Harun, Kuran’a göre peygamber Musa’nın büyük kardeşi.
Musa çok güzel, etkili ve inandırıcı konuşan Harun’u kendisine yardımcı bir peygamber olarak göndermesini Allah’tan diledi. Bunun üzerine Harun’a vahiy geldi. Musa, Firavun’un ölmesini sağlamak amacıyla kırk gün oruç tutacağı sırada Harun’u kendisine vekil yaptı. Ancak, o günlerde Samiri’nin buzağı sorunu ortaya çıktı. Harun, buzağıya tapılmayarak kendisine uyulması gerektiğini söyledi ve Harun ile Musa’ya Tevrat indi.

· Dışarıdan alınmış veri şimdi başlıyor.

/-! ## §4 The same with the `‖r‖` row discharged (`C_r = 8∕R`, `R = e·η`) — windows VERBATIM the (WΣ) list of `chartSigmaT3_of_regPr` ∕ `Prop7ChartWindows.windowsS_of_small` -/

/-- ★★★ **(46)-tw AT A PRINTED-REGULAR BACKGROUND WITH `C_r` DISCHARGED**: as `exists_rightInv_QTw_of_regPr`, the sup row of the linearised frames now supplied by
`Prop7SymAvgTwFrameBound.norm_fderiv_frameTw_le_of_regPr` at the radius `R := e·η` (`η = L^{−(K−n)}`), so that the five numeric windows read EXACTLY as the (WΣ) windows of ★w5 g0's
`Prop7ChartSigmaT3OfRegPr.chartSigmaT3_of_regPr` at `(ε₀, e)` (discharged in the knit by ★w2-19200 g2's `Prop7ChartWindows.windowsS_of_small` from `2ε₀·L² ≤ 10⁻⁹`, `e·L² ≤ 10⁻⁹`):
`∃ H′`, `QTw U₀ ∘ H′ = id`, **`‖H′X‖ ≤ (1 + C_Γ·(8∕(e·η)))·B_H·‖X‖`** — displayed rows left: M12's `H^{sym}` and the covariantly-constant extension `ȟ` only.
[cite: Balaban1985Variational, (45)–(46) p.285; Balaban1985BackgroundPropagators, Thm 3.12, (3.14) p.393; Balaban1985Averaging, (58)–(60) pp.27–28, (161)–(163) p.42] -/
theorem exists_rightInv_QTw_of_regPr_WS {ε₀ e : ℝ} (hε₀ : 0 < ε₀) (hε : 10 ^ 7 * (F.L : ℝ) ^ 3 * ε₀ ≤ 1) (he : 0 < e)
    (hα3 : C0 (F.P K).d * (2 * ε₀) ≤ 1 / 3) (hα4 : 4 * (2 * ε₀) ≤ c2' (F.P K).d (F.P K).L)
    (hsmall : Real.exp (4 * (800 * (((F.P K).d : ℝ) + 1) ^ 2 * (((F.P K).d : ℝ) + 4)) * (2 * ε₀))
      * (1 + 8 * (131072 * (((F.P K).d : ℝ) + 1) ^ 2) * e) ≤ 2)
    (hc₃ : 2 * e ≤ B7Prop3Flat.c3 (F.P K).d (F.P K).L) (hsm : 2048 * ((F.P K).d : ℝ) * e ≤ 1)
    (U₀ : GaugeField (F.P K) 0 (Matrix.specialUnitaryGroup (Fin 2) ℂ)) (hreg : RegPr F n K ε₀ U₀)
    (H : (PBond (F.P n) 0 → Matrix (Fin 2) (Fin 2) ℂ) →ₗ[ℂ] (PBond (F.P K) 0 → Matrix (Fin 2) (Fin 2) ℂ)) (hH : ∀ X, QSym F n K h U₀ (H X) = X)
    {BH : ℝ} (hHb : ∀ X, ‖H X‖ ≤ BH * ‖X‖)
    (hExt : (Site (F.P n) 0 → Matrix (Fin 2) (Fin 2) ℂ) →ₗ[ℂ] (Site (F.P K) 0 → Matrix (Fin 2) (Fin 2) ℂ))
    (hExt_centre : ∀ (η : Site (F.P n) 0 → Matrix (Fin 2) (Fin 2) ℂ) (y : Site (F.P n) 0), hExt η (embIter (K - n) (siteShift (sites_eq F n K h) y)) = η y)
    (hExt_ax : ∀ η : Site (F.P n) 0 → Matrix (Fin 2) (Fin 2) ℂ, ∀ᶠ t : ℂ in nhds 0,
      InAx (F.P K).L (K - n) (torusLam (K - n)) (pull (bgUnits F K U₀) (basePt F n K))
        (pull (gaugeActT (fun x => expUnit (t • hExt η x)) (bgUnits F K U₀)) (basePt F n K)))
    {CΓ : ℝ} (hCΓ : 0 ≤ CΓ)
    (hExt_b : ∀ η : Site (F.P n) 0 → Matrix (Fin 2) (Fin 2) ℂ,
      ‖(fun b : PBond (F.P K) 0 => hExt η b.src - ((bgUnits F K U₀ b : (Matrix (Fin 2) (Fin 2) ℂ)ˣ) : Matrix (Fin 2) (Fin 2) ℂ) * hExt η b.tgt
          * (((bgUnits F K U₀ b)⁻¹ : (Matrix (Fin 2) (Fin 2) ℂ)ˣ) : Matrix (Fin 2) (Fin 2) ℂ))‖ ≤ CΓ * ‖η‖) :
    ∃ H' : (PBond (F.P n) 0 → Matrix (Fin 2) (Fin 2) ℂ) →ₗ[ℂ] (PBond (F.P K) 0 → Matrix (Fin 2) (Fin 2) ℂ),
      (∀ X, QTw F n K h U₀ (H' X) = X) ∧ (∀ X, ‖H' X‖ ≤ (1 + CΓ * (8 / (e * T3SectALandauChart.eta F n K))) * BH * ‖X‖) := by
  have hη : 0 < T3SectALandauChart.eta F n K := T3SectALandauChart.eta_pos F n K
  set R : ℝ := e * T3SectALandauChart.eta F n K with hR
  have hR0 : 0 < R := by positivity
  have hL0 : (0 : ℝ) < ((F.P K).L : ℝ) := by exact_mod_cast (F.P K).L_pos
  have hLη : ((F.P K).L : ℝ) ^ (K - n) * T3SectALandauChart.eta F n K = 1 := by
    show ((F.L : ℕ) : ℝ) ^ (K - n) * ((F.L : ℝ)⁻¹) ^ (K - n) = 1
    rw [inv_pow]
    exact mul_inv_cancel₀ (pow_ne_zero _ (by exact_mod_cast hL0.ne'))
  have hLR : ((F.P K).L : ℝ) ^ (K - n) * R = e := by rw [hR, mul_left_comm, hLη, mul_one]
  -- the strict exponential window from `hsmall` (`1 + 8C₁e > 1`)
  have hexp : Real.exp (4 * (800 * (((F.P K).d : ℝ) + 1) ^ 2 * (((F.P K).d : ℝ) + 4)) * (2 * ε₀)) < 2 := by
    have hpos : 0 < 8 * (131072 * (((F.P K).d : ℝ) + 1) ^ 2) * e := by positivity
    have hE : 0 < Real.exp (4 * (800 * (((F.P K).d : ℝ) + 1) ^ 2 * (((F.P K).d : ℝ) + 4)) * (2 * ε₀)) := Real.exp_pos _
    nlinarith
  refine exists_rightInv_QTw_of_regPr F h hε₀ hε hα3 hα4 hexp U₀ hreg H hH hHb hExt hExt_centre hExt_ax hCΓ hExt_b (Cr := 8 / R) (by positivity) ?_
  intro y A
  exact Prop7SymAvgTwFrameBound.norm_fderiv_frameTw_le_of_regPr F h hε₀ hR0 hα3 hα4 (by rw [hLR]; exact hsmall) (by rw [hLR]; exact hc₃)
    (by rw [hLR]; exact hsm) U₀ hreg y A

end Summit.QuantumFields.YangMills.Theorems.Prop7SymAvgTwOfRegPr

end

Harun’un ölümü ile ilgili şu efsane çok yaygındır: Musa ile Harun, bir gün içinden ışık fışkıran bir kuyu görürler. Kuyunun içine girdiklerinde altından bir taht ile karşılaşırlar. Tahta, Musa sığamadığından Harun oturur ve oturur oturmaz da Azrail gelip canını alır. Musa, israiloğulları’na durumu anlatınca, israiloğulları onu kardeşinin katili olmakla suçlarlar. Ancak, o sırada melekler yetişerek durumu aydınlığa kavuştururlar ve böylelikle sorun kapanmış olur.
İsmaililer, Harun’u Musa’nın yanında bir hüccet (ismaililer’de belirli bir görev yapan kişi) ya da vasi kabul ederler.